“Tancacha. Pequeñas historias para recortar y armar” es el libro de la tancachense María del Carmen Lubrina de Ferragutti. Contiene unas 250 páginas y tiene la finalidad de motivar a los tancachenses a “armar la historia del pueblo”. Lubrina es jubilada docente de letras y actualmente dirige el elenco teatral “Javier Portales”, entre otras actividades.
Con la iniciativa de escribir sobre Tancacha, localidad que la vio nacer y donde desarrolló la mayor parte de su vida, la autora relata en 26 capítulos, historias cotidianas que vivió junto a su familia en el pueblo, como las inundaciones, el ferrocarril, los juegos compartidos con hermanos y amigos, algunos hechos policiales que recuerda, los bailes populares, entre otros.

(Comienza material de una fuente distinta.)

import Mathlib
import Summits.Ventures.HodgeRepro2.T5HodgeStar
import Summits.Ventures.HodgeRepro2.T5KahlerModel
import Summits.Ventures.HodgeRepro2.T5PrimitiveOneOne
import Summits.Ventures.HodgeRepro2.T5HermNormalisation
import Summits.Ventures.HodgeRepro2.T5TypeOrthogonality
import Summits.Ventures.HodgeRepro2.T5SelfDualSplitting
import Summits.Ventures.HodgeRepro2.T5HodgeIndexData
import Summits.Ventures.HodgeRepro2.T5HodgeIndexTheorem

/-! # T5HodgeIndexModel — the coframe model at a point of a surface IS a `HodgeSurfaceData` (the non-vacuity witness of T5HodgeIndexData's hypotheses), and Theorem 6.33 there recovers the pointwise signature (3, 3) of the self-dual splitting

Tier 5, N1 support (route/T5-N1-hodge-p6.md §H1 (V5) / §H3; filer p6; blind lane, Mathlib + own rows only;
README §8(d): uses an L-value-free non-vanishing device: NO).

PURPOSE. T5HodgeIndexData takes Theorem 6.32 (Voisin p0128 l. 35) as DATA on an abstract weight-two Hodge structure.
Here the hypotheses are INSTANTIATED SIMULTANEOUSLY on one model: the six-coefficient model Λ² ⊗ ℂ of the complex
2-covectors at a point of a surface (row 15), with Q = the Vol-coefficient of γ ∧ δ, the conjugation `conjC`,
V^{2,0} = ℂ·dz₁∧dz₂, V^{1,1} = the span of the dz_i ∧ dz̄_j (row 41's `oneOne`), V^{0,2} = ℂ·\overline{dz₁∧dz₂},
ω = the Kähler form (row 41), and the pointwise Theorem 6.32 of rows 15 / 47 / 56 as the positivity / orthogonality
clauses.  So the data of T5HodgeIndexData are jointly satisfiable (`modelData`), and `hodge_index` applied to the model
gives Λ² = P ⊕ N with dim P = 2·1 + 1 = 3 and dim N = 4 − 1 = 3 — exactly row 59's self-dual / anti-self-dual
splitting: `modelData.P = selfDualSubmodule` and `modelData.N = antiSelfDualSubmodule` (`P_eq_selfDual`,
`N_eq_antiSelfDual`), the decomposition of the proof of Theorem 6.33 (p0129 l. 19) and the proof's «sign of H on
L^r H^{a,b}_prim is (−1)^a» checked against each other at one point.  What stays prose: the passage from the point
to the compact surface and to cohomology classes (the model is one point; the global model forms are rows 30 / 51 /
58 / 63).
-/

namespace Summit.Ventures.HodgeRepro2.T5HodgeIndexModel

open T5HodgeStar T5KahlerModel T5PrimitiveOneOne T5HermNormalisation T5TypeOrthogonality T5SelfDualSplitting
  T5HodgeIndexData T5HodgeIndexTheorem

/-! ## The pieces as linear / additive maps -/

/-- `Q = wedge` (the Vol-coefficient of `γ ∧ δ`, row 15) as a bilinear map. -/
def wedgeₗ : TwoCovector →ₗ[ℂ] TwoCovector →ₗ[ℂ] ℂ :=
  LinearMap.mk₂ ℂ wedge (fun γ γ' δ => by simp [wedge]; ring) (fun c γ δ => by simp [wedge]; ring)
    (fun γ δ δ' => by simp [wedge]; ring) (fun c γ δ => by simp [wedge]; ring)

/-- `wedgeₗ` evaluates to `wedge`. -/
theorem wedgeₗ_apply (γ δ : TwoCovector) : wedgeₗ γ δ = wedge γ δ := rfl

/-- `wedge` is symmetric (even degree). -/
theorem wedge_swap (γ δ : TwoCovector) : wedge γ δ = wedge δ γ := by simp [wedge]; ring

/-- The conjugation `conjC` (row 15) as an additive map. -/
def conjCₐ : TwoCovector →+ TwoCovector where
  toFun := conjC
  map_zero' := by ext i; simp [conjC]
  map_add' := conjC_add

/-- `conjCₐ` evaluates to `conjC`. -/
theorem conjCₐ_apply (γ : TwoCovector) : conjCₐ γ = conjC γ := rfl

/-- `conjC 0 = 0`. -/
theorem conjC_zero : conjC (0 : TwoCovector) = 0 := by ext i; simp [conjC]

/-- `conjC` is conjugate-linear. -/
theorem conjC_smul (z : ℂ) (γ : TwoCovector) : conjC (z • γ) = (starRingEnd ℂ) z • conjC γ := by
  ext i; simp [conjC]

/-- Row 41's `oneOne` (the (1,1)-covectors `Σ c_ij dz_i ∧ dz̄_j`) as a linear map. -/
def oneOneₗ : (Fin 2 → Fin 2 → ℂ) →ₗ[ℂ] TwoCovector where
  toFun := oneOne
  map_add' c c' := by
    simp only [oneOne, Pi.add_apply, add_smul]; abel
  map_smul' z c := by
    simp only [oneOne, Pi.smul_apply, smul_eq_mul, RingHom.id_apply, smul_add, smul_smul]

/-- `oneOneₗ` evaluates to `oneOne`. -/
theorem oneOneₗ_apply (c : Fin 2 → Fin 2 → ℂ) : oneOneₗ c = oneOne c := rfl

/-- The coordinates of `oneOne c`. -/
theorem oneOne_apply (c : Fin 2 → Fin 2 → ℂ) :
    oneOne c = ![-2 * Complex.I * c 0 0, c 0 1 - c 1 0, -Complex.I * c 0 1 - Complex.I * c 1 0,
      Complex.I * c 0 1 + Complex.I * c 1 0, c 0 1 - c 1 0, -2 * Complex.I * c 1 1] := by
  ext i; fin_cases i <;> simp [oneOne, dz1dzbar1, dz1dzbar2, dz2dzbar1, dz2dzbar2] <;> ring

/-- `oneOne` is injective (the four coefficients are read off the coordinates). -/
theorem oneOne_injective : Function.Injective oneOne := by
  intro c c' h
  rw [oneOne_apply, oneOne_apply] at h
  have h0 := congrFun h 0
  have h1 := congrFun h 1
  have h3 := congrFun h 3
  have h5 := congrFun h 5
  simp only [Matrix.cons_val_zero, Matrix.cons_val_one, Matrix.cons_val] at h0 h1 h3 h5
  have i0 : Complex.I ≠ 0 := Complex.I_ne_zero
  have e00 : c 0 0 = c' 0 0 :=
    mul_left_cancel₀ (mul_ne_zero two_ne_zero i0)
      (by linear_combination -h0 : 2 * Complex.I * c 0 0 = 2 * Complex.I * c' 0 0)
  have e11 : c 1 1 = c' 1 1 :=
    mul_left_cancel₀ (mul_ne_zero two_ne_zero i0)
      (by linear_combination -h5 : 2 * Complex.I * c 1 1 = 2 * Complex.I * c' 1 1)
  have e3 : c 0 1 + c 1 0 = c' 0 1 + c' 1 0 :=
    mul_left_cancel₀ i0
      (by linear_combination h3 : Complex.I * (c 0 1 + c 1 0) = Complex.I * (c' 0 1 + c' 1 0))
  have e01 : c 0 1 = c' 0 1 := by linear_combination (h1 + e3) / 2
  have e10 : c 1 0 = c' 1 0 := by linear_combination (e3 - h1) / 2
  ext i j
  fin_cases i <;> fin_cases j <;> simp [e00, e01, e10, e11]

/-! ## The three types as subspaces -/

/-- `V^{2,0} = ℂ · dz₁ ∧ dz₂`. -/
def V20 : Submodule ℂ TwoCovector := ℂ ∙ dz12

/-- `V^{1,1} = ⟨dz_i ∧ dz̄_j⟩`, the range of `oneOne`. -/
def V11 : Submodule ℂ TwoCovector := LinearMap.range oneOneₗ

/-- `V^{0,2} = ℂ · \overline{dz₁ ∧ dz₂}`. -/
def V02 : Submodule ℂ TwoCovector := ℂ ∙ conjC dz12

/-- Membership in `V^{2,0}`: the (2,0)-covectors `twoZero b = b · dz₁ ∧ dz₂`. -/
theorem mem_V20_iff (γ : TwoCovector) : γ ∈ V20 ↔ ∃ b, γ = twoZero b := mem_span_dz12_iff γ

/-- Membership in `V^{1,1}`. -/
theorem mem_V11_iff (γ : TwoCovector) : γ ∈ V11 ↔ ∃ c, γ = oneOne c := by
  simp only [V11, LinearMap.mem_range, oneOneₗ_apply]
  exact ⟨fun ⟨c, h⟩ => ⟨c, h.symm⟩, fun ⟨c, h⟩ => ⟨c, h.symm⟩⟩

/-- Membership in `V^{0,2}`: the conjugates of the (2,0)-covectors. -/
theorem mem_V02_iff (γ : TwoCovector) : γ ∈ V02 ↔ ∃ b, γ = conjC (twoZero b) := by
  simp only [V02, Submodule.mem_span_singleton]
  constructor
  · rintro ⟨a, rfl⟩
    refine ⟨(starRingEnd ℂ) a, ?_⟩
    rw [twoZero, conjC_smul, Complex.conj_conj]
  · rintro ⟨b, rfl⟩
    exact ⟨(starRingEnd ℂ) b, by rw [twoZero, conjC_smul]⟩

/-- `dim V^{2,0} = 1`. -/
theorem finrank_V20 : Module.finrank ℂ V20 = 1 :=
  finrank_span_singleton (by intro h; have := congrFun h 1; simp [dz12] at this)

/-- `dim V^{1,1} = 4`. -/
theorem finrank_V11 : Module.finrank ℂ V11 = 4 := by
  rw [V11, LinearMap.finrank_range_of_inj oneOne_injective]
  simp [Module.finrank_pi_fintype]

/-- The coordinates of a sum of the three types. -/
theorem types_apply (a b : ℂ) (c : Fin 2 → Fin 2 → ℂ) :
    twoZero a + oneOne c + conjC (twoZero b) =
      ![-2 * Complex.I * c 0 0, a + (c 0 1 - c 1 0) + (starRingEnd ℂ) b,
        Complex.I * a + (-Complex.I * c 0 1 - Complex.I * c 1 0) - Complex.I * (starRingEnd ℂ) b,
        Complex.I * a + (Complex.I * c 0 1 + Complex.I * c 1 0) - Complex.I * (starRingEnd ℂ) b,
        -a + (c 0 1 - c 1 0) - (starRingEnd ℂ) b, -2 * Complex.I * c 1 1] := by
  rw [oneOne_apply]
  ext i; fin_cases i <;> simp [twoZero, dz12, conjC] <;> ring

/-- `V^{2,0} ∩ V^{1,1} = 0`. -/
theorem disjoint_V20_V11 : Disjoint V20 V11 := by
  rw [Submodule.disjoint_def]
  intro γ h20 h11
  obtain ⟨a, rfl⟩ := (mem_V20_iff γ).mp h20
  obtain ⟨c, hc⟩ := (mem_V11_iff _).mp h11
  rw [oneOne_apply] at hc
  have h1 := congrFun hc 1
  have h4 := congrFun hc 4
  simp [twoZero, dz12] at h1 h4
  have : a = 0 := by linear_combination (h1 - h4) / 2
  simp [this, twoZero]

/-- `(V^{2,0} ⊕ V^{1,1}) ∩ V^{0,2} = 0`. -/
theorem disjoint_sup_V02 : Disjoint (V20 ⊔ V11) V02 := by
  rw [Submodule.disjoint_def]
  intro γ hsup h02
  obtain ⟨x, hx, y, hy, rfl⟩ := Submodule.mem_sup.mp hsup
  obtain ⟨a, rfl⟩ := (mem_V20_iff x).mp hx
  obtain ⟨c, rfl⟩ := (mem_V11_iff y).mp hy
  obtain ⟨b, hb⟩ := (mem_V02_iff _).mp h02
  have hb' : twoZero a + oneOne c + conjC (twoZero b) = conjC (twoZero b) + conjC (twoZero b) := by
    rw [← hb]
  rw [types_apply] at hb'
  have h1 := congrFun hb' 1
  have h2 := congrFun hb' 2
  have h3 := congrFun hb' 3
  have h4 := congrFun hb' 4
  simp [twoZero, dz12, conjC] at h1 h2 h3 h4
  have i0 : Complex.I ≠ 0 := Complex.I_ne_zero
  have e1 : a = (starRingEnd ℂ) b := by linear_combination (h1 - h4) / 2
  have e2 : Complex.I * a = -(Complex.I * (starRingEnd ℂ) b) := by linear_combination (h2 + h3) / 2
  have e3 : a = -(starRingEnd ℂ) b := by
    have := mul_left_cancel₀ i0 (by linear_combination e2 : Complex.I * a = Complex.I * (-(starRingEnd ℂ) b))
    exact this
  have hb0 : (starRingEnd ℂ) b = 0 := by linear_combination (e3 - e1) / 2
  have : b = 0 := by simpa using hb0
  rw [hb, this, twoZero, zero_smul, conjC_zero]

/-- `V^{2,0} ⊔ V^{1,1} ⊔ V^{0,2} = Λ²` (row 53's type decomposition). -/
theorem sup_types_eq_top : V20 ⊔ V11 ⊔ V02 = ⊤ := by
  rw [eq_top_iff]
  intro γ _
  obtain ⟨a, c, b, rfl⟩ := exists_type_decomposition γ
  refine Submodule.add_mem _ (Submodule.add_mem _ ?_ ?_) ?_
  · exact Submodule.mem_sup_left (Submodule.mem_sup_left ((mem_V20_iff _).mpr ⟨a, rfl⟩))
  · exact Submodule.mem_sup_left (Submodule.mem_sup_right ((mem_V11_iff _).mpr ⟨c, rfl⟩))
  · exact Submodule.mem_sup_right ((mem_V02_iff _).mpr ⟨b, rfl⟩)

/-! ## The datum -/

/-- `conjC` of the Kähler form is the Kähler form (ω is real). -/
theorem conjC_kahler : conjC kahler = kahler := by
  ext i; fin_cases i <;> simp [conjC, kahler]

/-- THE COFRAME MODEL AT A POINT AS A `HodgeSurfaceData`: Theorem 6.32's hypotheses hold pointwise in the model
(rows 15 / 47 / 56), so the data of T5HodgeIndexData are jointly satisfiable. -/
noncomputable def modelData : HodgeSurfaceData TwoCovector where
  Q := wedgeₗ
  Q_symm := wedge_swap
  conj := conjCₐ
  conj_smul := conjC_smul
  conj_conj := conjC_conjC
  Q_conj := wedge_conjC_conjC
  V20 := V20
  V11 := V11
  V02 := V02
  sup_eq_top := sup_types_eq_top
  disjoint_20_11 := disjoint_V20_V11
  disjoint_sup_02 := disjoint_sup_V02
  conj_mem_20 := by
    intro γ h
    obtain ⟨b, rfl⟩ := (mem_V20_iff γ).mp h
    exact (mem_V02_iff _).mpr ⟨b, rfl⟩
  conj_mem_02 := by
    intro γ h
    obtain ⟨b, rfl⟩ := (mem_V02_iff γ).mp h
    exact (mem_V20_iff _).mpr ⟨b, by rw [conjCₐ_apply, conjC_conjC]⟩
  conj_mem_11 := by
    intro γ h
    obtain ⟨c, rfl⟩ := (mem_V11_iff γ).mp h
    exact (mem_V11_iff _).mpr ⟨_, conjC_oneOne c⟩
  ω := kahler
  ω_mem := (mem_V11_iff _).mpr ⟨_, kahler_eq_oneOne⟩
  conj_ω := conjC_kahler
  Q_ω_pos := by rw [wedgeₗ_apply, wedge_kahler_kahler]; norm_num
  orth_20_11 := by
    intro x hx y hy
    obtain ⟨a, rfl⟩ := (mem_V20_iff x).mp hx
    obtain ⟨c, rfl⟩ := (mem_V11_iff y).mp hy
    exact wedge_twoZero_conjC_oneOne a c
  orth_20_02 := by
    intro x hx y hy
    obtain ⟨a, rfl⟩ := (mem_V20_iff x).mp hx
    obtain ⟨b, rfl⟩ := (mem_V02_iff y).mp hy
    exact wedge_twoZero_conjC_conjC_twoZero a b
  orth_11_02 := by
    intro x hx y hy
    obtain ⟨c, rfl⟩ := (mem_V11_iff x).mp hx
    obtain ⟨b, rfl⟩ := (mem_V02_iff y).mp hy
    exact wedge_oneOne_conjC_conjC_twoZero c b
  pos_20 := by
    intro x hx _ hne
    obtain ⟨a, rfl⟩ := (mem_V20_iff x).mp hx
    have ha : a ≠ 0 := fun h => hne (by simp [h, twoZero])
    exact wedge_conjC_twoZero_self_pos ha
  pos_02 := by
    intro x hx _ hne
    obtain ⟨b, rfl⟩ := (mem_V02_iff x).mp hx
    have hb : b ≠ 0 := fun h => hne (by rw [h, twoZero, zero_smul, conjC_zero])
    have h := wedge_conjC_twoZero_self_pos hb
    rw [wedgeₗ_apply, conjCₐ_apply, conjC_conjC, wedge_swap]
    exact h
  neg_11 := by
    intro x hx hQ hne
    obtain ⟨c, rfl⟩ := (mem_V11_iff x).mp hx
    have htr : trace c = 0 := by
      rw [wedgeₗ_apply, wedge_swap, wedge_kahler_oneOne_eq_zero_iff] at hQ
      exact hQ
    exact wedge_conjC_oneOne_self_re_neg c htr hne

/-! ## Theorem 6.33 on the model recovers the self-dual splitting of row 59 -/

/-- `dim P = 3` on the model. -/
theorem finrank_P_model : Module.finrank ℂ modelData.P = 3 := by
  rw [finrank_P modelData]
  show 2 * Module.finrank ℂ V20 + 1 = 3
  rw [finrank_V20]

/-- `dim N = 3` on the model. -/
theorem finrank_N_model : Module.finrank ℂ modelData.N = 3 := by
  rw [finrank_N modelData]
  show Module.finrank ℂ V11 - 1 = 3
  rw [finrank_V11]

/-- `P ⊆ Λ⁺`: the (2,0)-covectors, ω and the (0,2)-covectors are self-dual (rows 15 / 41). -/
theorem P_le_selfDual : modelData.P ≤ selfDualSubmodule := by
  intro γ hγ
  obtain ⟨u, hu, b, hb, rfl⟩ := Submodule.mem_sup.mp hγ
  obtain ⟨a, ha, w, hw, rfl⟩ := Submodule.mem_sup.mp hu
  obtain ⟨t, rfl⟩ := Submodule.mem_span_singleton.mp hw
  obtain ⟨a', rfl⟩ := (mem_V20_iff a).mp ha
  obtain ⟨b', rfl⟩ := (mem_V02_iff b).mp hb
  rw [mem_selfDualSubmodule_iff]
  show hodgeStar (twoZero a' + t • kahler + conjC (twoZero b')) = twoZero a' + t • kahler + conjC (twoZero b')
  rw [hodgeStar_add, hodgeStar_add, hodgeStar_twoZero, hodgeStar_smul, hodgeStar_kahler,
    hodgeStar_conjC_twoZero]

/-- `N ⊆ Λ⁻`: the primitive (1,1)-covectors are anti-self-dual (row 47). -/
theorem N_le_antiSelfDual : modelData.N ≤ antiSelfDualSubmodule := by
  intro γ hγ
  rw [HodgeSurfaceData.mem_N_iff] at hγ
  obtain ⟨h11, hQ⟩ := hγ
  obtain ⟨c, rfl⟩ := (mem_V11_iff γ).mp h11
  have htr : trace c = 0 := by
    rw [show modelData.Q (oneOne c) modelData.ω = wedge (oneOne c) kahler from rfl, wedge_swap,
      wedge_kahler_oneOne_eq_zero_iff] at hQ
    exact hQ
  rw [mem_antiSelfDualSubmodule_iff]
  exact hodgeStar_oneOne_of_trace_eq_zero c htr

/-- `P = Λ⁺` (row 59's self-dual submodule): Theorem 6.33's positive summand on the model. -/
theorem P_eq_selfDual : modelData.P = selfDualSubmodule :=
  Submodule.eq_of_le_of_finrank_eq P_le_selfDual (by rw [finrank_P_model, finrank_selfDualSubmodule])

/-- `N = Λ⁻` (row 59's anti-self-dual submodule): Theorem 6.33's negative summand on the model. -/
theorem N_eq_antiSelfDual : modelData.N = antiSelfDualSubmodule :=
  Submodule.eq_of_le_of_finrank_eq N_le_antiSelfDual (by rw [finrank_N_model, finrank_antiSelfDualSubmodule])

/-- THEOREM 6.33 ON THE MODEL: Λ² = Λ⁺ ⊕ Λ⁻, H-orthogonal, H positive definite on Λ⁺ and negative definite on Λ⁻,
of dimensions 3 and 3 — the statement of `hodge_index` with the two summands identified with row 59's. -/
theorem hodge_index_model :
    IsCompl selfDualSubmodule antiSelfDualSubmodule ∧
      (∀ x ∈ selfDualSubmodule, ∀ y ∈ antiSelfDualSubmodule, wedge x (conjC y) = 0) ∧
      (∀ x ∈ selfDualSubmodule, x ≠ 0 → 0 < (wedge x (conjC x)).re) ∧
      (∀ y ∈ antiSelfDualSubmodule, y ≠ 0 → (wedge y (conjC y)).re < 0) ∧
      Module.finrank ℂ selfDualSubmodule = 3 ∧ Module.finrank ℂ antiSelfDualSubmodule = 3 := by
  rw [← P_eq_selfDual, ← N_eq_antiSelfDual]
  exact ⟨modelData.isCompl_P_N, fun _ hx _ hy => modelData.H_eq_zero_of_mem_P_of_mem_N hx hy,
    fun _ hx hne => modelData.H_self_re_pos_of_mem_P hx hne,
    fun _ hy hne => modelData.H_self_re_neg_of_mem_N hy hne, finrank_P_model, finrank_N_model⟩

end Summit.Ventures.HodgeRepro2.T5HodgeIndexModel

“La finalidad del libro es que despierte a otros las ganas de escribir sobre la historia de Tancacha. Yo no soy historiadora, la historia está por escribirse, el recuerdo no es sólo memoria, es volver a pasar por el corazón”, expresó la autora.
A continuación se reproduce el capítulo “…Y lo que el agua nos trajo”:
Y hablar de Tancacha -del pueblo de algunas décadas atrás- sin hablar de las inundaciones sería un decir incompleto, pues en aquellos tiempos, que las hubo, las hubo, y algunas bien gordas.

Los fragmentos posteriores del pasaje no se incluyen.